Данил, когда, воротясь, прошел по своему порушенному Кремнику, дак едва тут и не заплакал. Он бродил, ковыряя сапогами то здесь, то там. Все, что с такими трудами ежедневно, годами стараний возводилось и копилось, обернулось дымом в единый день. «Не собирай себе богатств на свете сем, что червь портит и тать крадет!» Он жевал бороду, глядя в пустоту. Подошел дворский. Данил слепо оборотился к нему… Мужики и дружина лопатами стали разгребать снег. Данил стоял, тупо глядя, как обнажаются остатки недавнего пожара: рухнувшие обгорелые бревна, зола, черепки. Наконец что-то проблеснуло зеленью. Он опомнился, удержал замахнувшегося пешней ратника. То была завалившаяся, рухнувшая обливная печь – гордость Данилы. Он подошел, присел, потрогал. Потом разогнулся:

– Осторожнее махай, Минич!

Позвал дворского:

– Повороши тута! Которы целы изразцы, пущай отберут. И того… На монастырь лес возят ле?

– Возят, батюшка, Данил Ляксаныч!

– Ну и… того… Житницу вели скласть. В первую голову чтоб.

– Велено уже, батюшка!

– Люди-то ворочаются?

Дворский мелко засмеялся.

– А что им сдеется, мужики! Не впервой! Гляди, строются уже!

– То-то… Не впервой…

Данил отворотился и, сутулясь, пошел озирать городовую стену.

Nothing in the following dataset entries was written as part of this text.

/-!
# SUBSTRATE — the TWO RUNS DRIVEN BY THE SAME UNIT-LATTICE FIELD `V` on the carriers of record
# (run A: spacing `ε = L^{−K}`, `K` steps, background `U^A_K(V)` on `T_ε`; run B: spacing `ε/L`, `K + 1` steps, background
# `U^B_{K+1}(V)` on `T_{ε/L}`; the SAME `V` on the unit lattice `T_1`), and node U3's comparison sentence AT THE SAME `V` by name

Cell `pub-balaban`, SUBSTRATE cell (coordinator + user 2026-08-20), seat `b2b-balaban-substrate-p1` («instances first»): the shared
instantiation layer «that no row owns» (`t4/b2b-balaban-t4-ne4-p1/SKELETON-NE4.md` §4 (b); `t4/b2b-balaban-t4-ne9-p1/SKELETON-NE9-P1.md`
O-NE9-1; `BINDER-OWNERS.md` row NE7 «NODE O … constructed by nobody — blocker (α) common to all rows»).  Summits-side, under the
LEAN PLACEMENT RULE (cell modelling + bookkeeping; NOT a Literature module).  EXTENDS — never forks — the carriers of record
`B13Carriers.TwoRuns` ∕ `TwoRuns.carriers` (NE5 claim-table row O1-a, p207668).

HONEST FRAMING (T4-DAG v1 PAGE 1).  Rung (B)+1 of the FINITE-VOLUME T⁴ programme — existence AND uniqueness of the `ε → 0` limit
of Bałaban's unit-scale averaged expectations on a FIXED torus — NOT infinite volume, NOT a mass gap, NOT the Clay problem.  This
file is TYPING + DEFINITIONAL BOOKKEEPING: no estimate, no `def … : Prop` fact about Bałaban's objects, nothing printed in the
audited series is asserted (the background assignments `V ↦ U_k(V)` are `Setup.Background` DATA whose defining property —
minimality on the constraint surface, [Balaban1987RG1] (0.21) p. 256, [Balaban1985Variational] Thm 1 p. 279 — is carried ON A
DOMAIN chosen by the instancer; B11 Thm 1 is a quoted leaf, asserted for nothing here).  Spine PROVED 0∕9 unchanged.
HONEST DEPENDENCY (cell line, verbatim): continuum YM on T⁴ ⇐ BetaPertH ∧ nine spine estimates (0/9 proved); BetaPertH ⇐ (D1) ∧
(D4) ∧ CAP+tail; G-an2-4 gates asym, D1 and NE2/3/4.

WHAT THE CARRIERS OF RECORD DO NOT CARRY, AND THIS FILE ADDS.  `TwoRuns G` fixes the torus family `F`, run A's step number `K`
(run B has `K + 1`), the big-cube exponent `m'`, ONE block averaging `av` on run B's finest lattice (the transport's), and the two
admissible classes `admA ∕ admB`; node U3's hypothesis shapes (`T4OutputRate.NE5 ∕ NE9 ∕ LipBackground`) quantify over ALL
admissible backgrounds.  What node U3 ∕ U5 actually COMPARE (T4-DAG §2 U3, verbatim: «`E^{(j),A}(X; g^A, U^A_K(V))` versus
`E^{(j+1),B}(X; g^B, U^B_{K+1}(V))` … driven by the SAME unit-lattice field V») needs, in addition:
* §1 the unit-lattice field `V : UnitField F G := GaugeField (F.P 0) 0 G` (the cell's universal unit lattice `T_1`, `2·L^m` sites
  per direction for EVERY run, `T4LevelShift.sitesPerDir_unit`) read on run `K`'s top level `K` (`atTop F K V`, the inverse of
  `T4LevelShift.unitShift K`), and the LADDER identification of run B's level `j + 1` with run A's level `j`
  (`T4LevelShift.ladderShift`; `atTop_ladder : ladderShift (atTop F (K+1) V) = atTop F K V`);
* §2 the structure **`DrivenRuns G extends TwoRuns G`**: both runs' complete block-averaging families `avA : ∀ j, Averaging (F.P K) j G`,
  `avB : ∀ j, Averaging (F.P (K+1)) j G` with `avB 0 = av` (run B's first averaging IS the transport's) and the displayed
  LEVEL-HOMOGENEITY `avA j ∘ ladderShift = ladderShift ∘ avB (j+1)` (the two runs average by the same prescription at the same
  physical scale — a THEOREM for Bałaban's (0.4) averaging, `T4LevelShift.blockAvg_fieldShift`, see `DrivenRuns.balaban` §5);
  Bałaban's background assignments `bgA : Background (F.P K) G avA`, `bgB : Background (F.P (K+1)) G avB` ([Balaban1987RG1]
  (0.21) p. 256 «U_k(V) … the minimum of the action … on the set of all U such that Ū^k = V» — `Setup.IsBackground` on the
  instancer's domains); the common domain `domV` of driving fields with its four membership requirements DISPLAYED (top domains of
  both assignments; admissibility of the two backgrounds into `admA ∕ admB`); the two runs' coupling sequences `gA`, `gB` (run B
  has `K + 1` couplings; node U3 reads run B's RE-INDEXED sequence `gBre j = gB (j + 1)`, `T4OutputRate` §1, cell GAPS G-t4-U3-5);
* §3 the SAME-V BACKGROUND MAPS `uA : domV → carriers.BgA` (`V ↦ U^A_K(V)`) and `uB : domV → carriers.BgB` (`V ↦ U^B_{K+1}(V)`)
  with their defining properties BY NAME from `IsBackground` (constraint `M^K(U^A_K V) = V`, regularity, minimality);
* §4 THE TRANSPORT MAPS RUN B's CONSTRAINT SURFACE OVER `V` INTO RUN A's (`iter_transportRaw`: `M_A^k(transport U) =
  ladderShift (M_B^{k+1} U)` for all `k`, from the level-homogeneity; hence `constraint_transport`), so `transport (U^B_{K+1}(V))`
  is a COMPETITOR in run A's variational problem over the same `V` and — under the displayed class requirement `regMaps` —
  **`wilsonAction4 (U^A_K V) ≤ wilsonAction4 (transport (U^B_{K+1} V))`** (`action_uA_le_transport_uB`: the first line of node
  U1b's minimal-action comparison, [Balaban1987RG1] (2.3) p. 265 «V^{(k)} = Ū^k_{k+1} = M^k(U_{k+1})» being the printed instance
  of «averages of finer minimisers are competitors»; NO rate is claimed — NE3 is row t4-ne3's);
* §5 node U3 ON THE OBJECT: NE3's consumer shape `T4OutputRate.BackgroundsClose uA uB δ` unfolded (`backgroundsClose_iff`), and
  **`u3_threeBrackets_driven`** = `T4OutputRate.u3_threeBrackets` AT `UA := uA V`, `UB := uB V` — the T4-DAG sentence
  «|E^{(j),A}(X; g^A, U^A_K(V)) − E^{(j+1),B}(X; g^B_re, U^B_{K+1}(V))| ≤ (C_U·δ + Σ_{i<j} Λ j i |g^A_i − g^B_{i+1}| + C₅θ^j)·e^{−κd_j(X)}»
  with every located input visible; `u3_geometric_driven` likewise;
* §6 NON-VACUITY: `DrivenRuns.balaban F K m' ℰ bgA bgB` — BOTH runs averaged at EVERY level by Bałaban's (0.4) block averaging
  `BlockAveraging.blockAvg ℰ` (the level-homogeneity field DISCHARGED by `blockAvg_fieldShift`), unrestricted admissible classes,
  arbitrary supplied background assignments, `domV` := the fields whose top copies lie in both assignments' domains; and the
  trivially-driven instance (`Background` with empty domains) showing the structure is inhabited for every `F, K, m', ℰ`.

WHAT IS *NOT* CLAIMED.  No existence of minimisers (B11 Thm 1 TYPE stays the instancer's `Background` datum ∕ row NE3's leaves
A-H1∕A-H3); no closeness of `U^A_K(V)` and `transport (U^B_{K+1}(V))` (that IS NE3, node U1b — here only its consumer SHAPE is
placed on the object); no statement about the couplings beyond their typing (node U2 ∕ NE4 and the β sub-cell own `gA`, `gB`);
junk levels `j > m + K` of `Setup` are not excluded by the types (statements needing the standing range carry it, as in
`B13Carriers`).  Value = the two-run object every U3∕U5 consumer quantifies over, typed ONCE; NOT summit progress.

CITATION HEADER.  T. Bałaban, *Renormalization group approach to lattice gauge field theories. I*, Commun. Math. Phys. **109**
(1987) 249–301 [Balaban1987RG1] — (0.1) p. 251 (the tori), (0.4)∕(0.11) p. 253 (averagings), (0.21)–(0.22) p. 256 (backgrounds
`U_k(V)`), (2.3) p. 265; T. Bałaban, *The variational problem and background fields in renormalization group method for lattice
gauge theories*, Commun. Math. Phys. **102** (1985) 277–309 [Balaban1985Variational] Thm 1 p. 279 (existence of minimisers — QUOTED
LEAF, the TYPE of `Setup.IsBackground`).  The manuscripts are UNDER ADJUDICATION by the cell: cited for KIND ∕ locus only; no
sentence of theirs is a hypothesis or a conclusion below.  Imports BY NAME: `Support/B13Carriers` (hence `T4OutputRate`,
`T4LevelShift`, `BlockAveraging`, `Setup`, `T4Continuum`); nothing existing is modified.
-/

noncomputable section
import Mathlib.Analysis.Calculus.Deriv.MeanValue
import Summits.QuantumFields.YangMills.Theorems.BalabanUVNodesN21GaussianSupDensityBoundHetero

/-!
# N21 (NE7c) · the HAZARD-RATE PRINCIPLE behind `√(2 log n)`: the density of a maximum of independent variables never
# exceeds the largest hazard rate of its components — uniformly in their number

R134 seat pub-ymgap-dag-n21-d (typed g7, filed g8), node N21 = NE7c (single-run shell-weight bound, NOT PRINTED in [Bałaban 1983–89],
NOT proved), lane K3⁷ `SpineGivenEndpointR13SepCoPH` (stmt-QuantumFields-20544, `--kind proof --supports … --as helper`).
Part 6 of the comparison-model series; it abstracts the mechanism of parts 2–3 (`maxDensity_le`, `maxDensityHetero_le`).

WHAT THIS FILE IS.  For INDEPENDENT real variables with distribution functions `F_i` and densities `f_i = F_i′`, the
distribution function of the maximum is `∏_i F_i` with density `Σ_i f_i ∏_{k≠i} F_k`.  If every component obeys a
HAZARD-RATE bound at the point `z`, `f_i(z) ≤ h·(1 − F_i(z))`, then — by the «exactly one exceeds» inequality of part 3
(`Σ_i (1 − F_i)∏_{k≠i} F_k ≤ 1`) — the density of the maximum at `z` is `≤ h`, WHATEVER THE NUMBER `n` of variables
(§1–§2).  The only place where `n` enters is the region where the hazard bound is poor (small `z`), and there the crude
bound `Σ_i f_i(z)` takes over (§2 `deriv_finsetProd_le_sum`); §3 packages the two as a Lipschitz bound of `∏ F_i` by
the mean value theorem.  For standard Gaussians the hazard rate at `z ≥ 1` is `≤ z + 1` (part 1's Gordon bound) and
`Σ_i f_i ≤ 1∕√(2π)` beyond `√(2 log n)` — this is exactly how `√(2 log n) + 4` arose.  READING FOR THE WALL (lens Card 36
∕ KT-36a): on a road with independence-type structure across tested plaquettes, (M1) for the block-sup needs NO Gaussian
comparison — only a ONE-DIMENSIONAL hazard-rate bound for the single tested variable near the threshold, a quantity of
large-deviation type.

HONEST FRAMING.  [textbook] real analysis (hazard rates of maxima), 0 def, 0 sorry; nothing of Bałaban's asserted; the
independence structure is the model's assumption, not a property of the (2.18) fibre law; NE7c NOT PRINTED ∕ NOT proved;
N21 NOT discharged; counts unmoved (typed 28∕28 · discharged 5∕27); count-neutral; one finite 𝕋⁴ at fixed ε — nothing
about ℝ⁴ ∕ OS ∕ mass gap ∕ Clay.
-/

open Set Finset

namespace Summit.QuantumFields.YangMills.Theorems.N21MaxHazardRate

open Summit.QuantumFields.YangMills.Theorems.N21GaussianSupDensityBoundHetero (sum_one_sub_mul_prod_erase_le_one)

/-! ## §1 The algebraic core: a common hazard bound passes to the maximum, uniformly in the number of variables -/

/-- **HAZARD-RATE PRINCIPLE (numbers).**  `t_i ∈ [0,1]`, `0 ≤ f_i ≤ h·(1 − t_i)` for `i ∈ s` ⇒
`Σ_{i∈s} (∏_{k∈s∖i} t_k)·f_i ≤ h` — independently of `s.card`. [textbook] -/
theorem sum_prod_erase_mul_le_of_hazard {ι : Type*} [DecidableEq ι] (s : Finset ι) (t f : ι → ℝ) {h : ℝ}
    (hh : 0 ≤ h) (h0 : ∀ i ∈ s, 0 ≤ t i) (h1 : ∀ i ∈ s, t i ≤ 1)
    (hhaz : ∀ i ∈ s, f i ≤ h * (1 - t i)) :
    ∑ i ∈ s, (∏ k ∈ s.erase i, t k) * f i ≤ h := by
  have hprod0 : ∀ i ∈ s, 0 ≤ ∏ k ∈ s.erase i, t k := fun i _ =>
    prod_nonneg fun k hk => h0 k (mem_of_mem_erase hk)
  calc ∑ i ∈ s, (∏ k ∈ s.erase i, t k) * f i
      ≤ ∑ i ∈ s, (∏ k ∈ s.erase i, t k) * (h * (1 - t i)) :=
        sum_le_sum fun i hi => mul_le_mul_of_nonneg_left (hhaz i hi) (hprod0 i hi)
    _ = h * ∑ i ∈ s, (1 - t i) * ∏ k ∈ s.erase i, t k := by
        rw [mul_sum]
        exact sum_congr rfl fun i _ => by ring
    _ ≤ h * 1 := mul_le_mul_of_nonneg_left (sum_one_sub_mul_prod_erase_le_one s t h0 h1) hh
    _ = h := mul_one h

/-- the crude bound: `t_i ∈ [0,1]`, `0 ≤ f_i` ⇒ `Σ_{i∈s} (∏_{k∈s∖i} t_k)·f_i ≤ Σ_{i∈s} f_i`. [textbook] -/
theorem sum_prod_erase_mul_le_sum {ι : Type*} [DecidableEq ι] (s : Finset ι) (t f : ι → ℝ)
    (h0 : ∀ i ∈ s, 0 ≤ t i) (h1 : ∀ i ∈ s, t i ≤ 1) (hf : ∀ i ∈ s, 0 ≤ f i) :
    ∑ i ∈ s, (∏ k ∈ s.erase i, t k) * f i ≤ ∑ i ∈ s, f i := by
  refine sum_le_sum fun i hi => ?_
  have hle : ∏ k ∈ s.erase i, t k ≤ 1 :=
    prod_le_one (fun k hk => h0 k (mem_of_mem_erase hk)) (fun k hk => h1 k (mem_of_mem_erase hk))
  have h0' : 0 ≤ ∏ k ∈ s.erase i, t k := prod_nonneg fun k hk => h0 k (mem_of_mem_erase hk)
  nlinarith [hf i hi]

/-! ## §2 The derivative of `∏_i F_i` under a pointwise hazard bound -/

section Deriv

variable {ι : Type*} [DecidableEq ι] (s : Finset ι) (F : ι → ℝ → ℝ) (f : ι → ℝ → ℝ)

/-- the distribution function of the maximum, `z ↦ ∏_{i∈s} F_i(z)`, has derivative `Σ_i (∏_{k≠i} F_k(z))·f_i(z)`
(`HasDerivAt.fun_finsetProd`). [textbook] -/
theorem hasDerivAt_finsetProd (z : ℝ) (hF : ∀ i ∈ s, HasDerivAt (F i) (f i z) z) :
    HasDerivAt (fun x => ∏ i ∈ s, F i x) (∑ i ∈ s, (∏ k ∈ s.erase i, F k z) • f i z) z :=
  HasDerivAt.fun_finsetProd hF

/-- **THE DENSITY OF THE MAXIMUM IS AT MOST THE COMMON HAZARD BOUND** at every point where one holds: if each `F_i` is
differentiable at `z` with `0 ≤ F_i(z) ≤ 1` and `F_i′(z) ≤ h·(1 − F_i(z))`, then `(∏_i F_i)′(z) ≤ h` — for every number of
variables. [textbook] -/
theorem deriv_finsetProd_le_of_hazard (z : ℝ) {h : ℝ} (hh : 0 ≤ h) (hF : ∀ i ∈ s, HasDerivAt (F i) (f i z) z)
    (h0 : ∀ i ∈ s, 0 ≤ F i z) (h1 : ∀ i ∈ s, F i z ≤ 1) (hhaz : ∀ i ∈ s, f i z ≤ h * (1 - F i z)) :
    deriv (fun x => ∏ i ∈ s, F i x) z ≤ h := by
  rw [(hasDerivAt_finsetProd s F f z hF).deriv]
  simp only [smul_eq_mul]
  exact sum_prod_erase_mul_le_of_hazard s (fun k => F k z) (fun i => f i z) hh h0 h1 hhaz

/-- the crude bound at a point: `(∏_i F_i)′(z) ≤ Σ_i F_i′(z)` (`0 ≤ F_i(z) ≤ 1`, `0 ≤ F_i′(z)`). [textbook] -/
theorem deriv_finsetProd_le_sum (z : ℝ) (hF : ∀ i ∈ s, HasDerivAt (F i) (f i z) z)
    (h0 : ∀ i ∈ s, 0 ≤ F i z) (h1 : ∀ i ∈ s, F i z ≤ 1) (hf : ∀ i ∈ s, 0 ≤ f i z) :
    deriv (fun x => ∏ i ∈ s, F i x) z ≤ ∑ i ∈ s, f i z := by
  rw [(hasDerivAt_finsetProd s F f z hF).deriv]
  simp only [smul_eq_mul]
  exact sum_prod_erase_mul_le_sum s (fun k => F k z) (fun i => f i z) h0 h1 hf

/-! ## §3 The Lipschitz bound of the distribution function of the maximum -/

/-- **LIPSCHITZ BOUND OF `∏ F_i` FROM A TWO-REGIME POINTWISE BOUND.**  If the `F_i` are differentiable everywhere with
`0 ≤ F_i ≤ 1`, `0 ≤ F_i′`, and at EVERY point either the common hazard bound `F_i′(z) ≤ h(z)(1 − F_i(z))` with
`h(z) ≤ S` holds for all `i`, or the crude bound `Σ_i F_i′(z) ≤ S` holds, then `∏ F_i(b) − ∏ F_i(a) ≤ S·(b − a)` for
`a ≤ b` (mean value theorem) — the abstract form of parts 2–3's `cdf_pow_sub_le` ∕ `prod_cdf_sub_le`, with `S`
independent of the number of variables wherever the hazard regime applies. [textbook] -/
theorem prod_sub_prod_le_of_hazard_or_sum {S : ℝ} (hF : ∀ z, ∀ i ∈ s, HasDerivAt (F i) (f i z) z)
    (h0 : ∀ z, ∀ i ∈ s, 0 ≤ F i z) (h1 : ∀ z, ∀ i ∈ s, F i z ≤ 1) (hf : ∀ z, ∀ i ∈ s, 0 ≤ f i z)
    (hreg : ∀ z, (∃ h : ℝ, 0 ≤ h ∧ h ≤ S ∧ ∀ i ∈ s, f i z ≤ h * (1 - F i z)) ∨ ∑ i ∈ s, f i z ≤ S)
    {a b : ℝ} (hab : a ≤ b) :
    ∏ i ∈ s, F i b - ∏ i ∈ s, F i a ≤ S * (b - a) := by
  have hdiff : Differentiable ℝ fun x => ∏ i ∈ s, F i x :=
    fun z => (hasDerivAt_finsetProd s F f z (hF z)).differentiableAt
  have hbound : ∀ z, deriv (fun x => ∏ i ∈ s, F i x) z ≤ S := by
    intro z
    rcases hreg z with ⟨h, hh, hhS, hhaz⟩ | hsum
    · exact (deriv_finsetProd_le_of_hazard s F f z hh (hF z) (h0 z) (h1 z) hhaz).trans hhS
    · exact (deriv_finsetProd_le_sum s F f z (hF z) (h0 z) (h1 z) (hf z)).trans hsum
  exact image_sub_le_mul_sub_of_deriv_le hdiff hbound hab

end Deriv

/-! ## §4 The Gaussian hazard rate (part 1 ∕ part 3 by name): the two regimes behind `√(2 log n) + 4` -/

open ProbabilityTheory
open Summit.QuantumFields.YangMills.Theorems.N21GaussianMillsRatio
open Summit.QuantumFields.YangMills.Theorems.N21GaussianSupDensityBoundHetero (gaussianPDFReal_le_posPart_add_four_mul_tail)

-- the standard normal HAZARD RATE is at most `max(z, 0) + 4` everywhere: part 3's
-- `gaussianPDFReal_le_posPart_add_four_mul_tail` (CITED below as the hypothesis shape `hhaz` of §2 with `F = Φ`, `f = φ`).

/-- for ANY finite family of standard Gaussian distribution functions and any point `z ≤ z₁` (`0 ≤ z₁`), the density of
the maximum at `z` is at most `z₁ + 4` — no dependence on the number of variables (§2 at `h := max z 0 + 4`, the Gaussian
hazard bound being part 3's `gaussianPDFReal_le_posPart_add_four_mul_tail`, cited). [textbook] -/
theorem deriv_prod_cdf_std_le {ι : Type*} [DecidableEq ι] (s : Finset ι) {z z₁ : ℝ} (hz₁ : 0 ≤ z₁) (hz : z ≤ z₁) :
    deriv (fun x => ∏ _i ∈ s, cdf (gaussianReal 0 1) x) z ≤ z₁ + 4 := by
  have hmax : max z 0 ≤ z₁ := max_le hz hz₁
  refine (deriv_finsetProd_le_of_hazard s (fun _ => fun x => cdf (gaussianReal 0 1) x) (fun _ => gaussianPDFReal 0 1) z
    (h := max z 0 + 4) (by positivity) (fun _ _ => hasDerivAt_cdf_std z) (fun _ _ => cdf_nonneg _ _)
    (fun _ _ => cdf_le_one _ _) (fun _ _ => gaussianPDFReal_le_posPart_add_four_mul_tail z)).trans ?_
  linarith

end Summit.QuantumFields.YangMills.Theorems.N21MaxHazardRate
import Summits.ValiantsHypothesis.ValiantsHypothesis.Theorems.SymPencilSdcPerFourNineteen
import Summits.ValiantsHypothesis.ValiantsHypothesis.Theorems.SymPencilSdcPerThreeWindow

/-!
# Route `SymPencil` — calibration window for the symmetric determinantal complexity of `per₄`:
# `19 ≤ sdc(per₄) ≤ 306`

CALIBRATION WINDOW in the tree's `symmDeterminantalComplexity` vocabulary (support of
stmt-ValiantsHypothesis-5674 `SdcSuperquadratic` through its `n = 4` data point; decides nothing
about the crux, which is asymptotic).  Lower bound: `SymPencilSdcPerFourNineteen`
(`19 ≤ m` for every symmetric affine determinantal representation of `per₄` in characteristic `0`),
applied to an optimal symmetric representation, which exists by Quarez; upper bound: Quarez's
universal `2·C(n² + ⌊n/2⌋, ⌊n/2⌋) = 2·C(18, 2) = 306` (`SymPencilSdcPerThreeWindow.sdc_perPoly_le_quarez`).

* `sdc_perPoly_four_le` : `sdc(per₄) ≤ 306` (fields with `2 ≠ 0`);
* `sdc_perPoly_four_window` : `19 ≤ sdc(per₄) ≤ 306` (fields of characteristic `0`), and over `ℂ`.

HONEST FRAMING: finite calibration; the exact value in `[19, 306]` is unknown; nothing here bears
on `VP ≠ VNP`. [folklore]
-/

noncomputable section

-- `Summit.<Summit>.<Problem>` repeats `ValiantsHypothesis` by the tree's layout convention (D-0017).
set_option linter.dupNamespace false

namespace Summit.ValiantsHypothesis.ValiantsHypothesis.Theorems.SymPencilSdcPerFourWindow

open MvPolynomial Literature.Computability.AlgebraicComplexity
open Summit.ValiantsHypothesis.ValiantsHypothesis.Theorems.SymPencilSdcPerThreeWindow
open Summit.ValiantsHypothesis.ValiantsHypothesis.Theorems.SymPencilSdcPerFourNineteen

/-- **`sdc(per₄) ≤ 306`** (`2·C(16 + 2, 2) = 306`, Quarez). [cite: Quarez2012, Thm. 4.1 (1)] -/
theorem sdc_perPoly_four_le (K : Type*) [Field K] (h2 : (2 : K) ≠ 0) :
    symmDeterminantalComplexity (perPoly (Fin 4) K) ≤ 306 := by
  have h := sdc_perPoly_le_quarez K h2 4
  have h18 : 2 * Nat.choose 18 2 = 306 := by decide
  simpa [h18] using h

/-- **The window `19 ≤ sdc(per₄) ≤ 306`** over any field of characteristic `0`. [folklore] -/
theorem sdc_perPoly_four_window (K : Type*) [Field K] [CharZero K] :
    19 ≤ symmDeterminantalComplexity (perPoly (Fin 4) K) ∧
      symmDeterminantalComplexity (perPoly (Fin 4) K) ≤ 306 := by
  letI : Invertible (2 : K) := invertibleOfNonzero two_ne_zero
  refine ⟨?_, sdc_perPoly_four_le K two_ne_zero⟩
  obtain ⟨A, hS, hA⟩ :=
    hasSymmDetRepr_symmDeterminantalComplexity ⟨_, hasSymmDetRepr_perPoly_quarez K 4⟩
  exact nineteen_le_of_isSymm_isAffineDetRepr_perPoly_four K hS hA

/-- The complex instance: `19 ≤ sdc(per₄) ≤ 306` over `ℂ`. [folklore] -/
theorem sdc_perPoly_four_window_complex :
    19 ≤ symmDeterminantalComplexity (perPoly (Fin 4) ℂ) ∧
      symmDeterminantalComplexity (perPoly (Fin 4) ℂ) ≤ 306 :=
  sdc_perPoly_four_window ℂ

end Summit.ValiantsHypothesis.ValiantsHypothesis.Theorems.SymPencilSdcPerFourWindow

end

Федор прискакал в Москву, когда уже на развороченном посаде и в Кремнике поднялись новые хоромы и клети, были залатаны крыши и бойко звенели молотки и колотушки ремесленной слободы. В Детинце возводились княжие хоромы, под горою жгли изразцы для печей, и ордынцы уже ходили, щурясь, задирая головы, смотрели на княжеское устроение. Им было с чего усмехаться. Нынче Данил безо спора передал ордынский выход в Орду, хану Тохте: оставили бы только в покое! (Землю разорили вконец, впору было не выход платить, а с Орды, кабы такое возможно, просить помочи…) В ход пошло береженое серебро, чего бы трогать не след… Охо-хо-хо-хо! К Андрею тоже послал князь Данил с поклоном и поминками. Ладно, их дела с Митрием, а только Переяславль ярославскому князю отдавать было не след, ой, не след!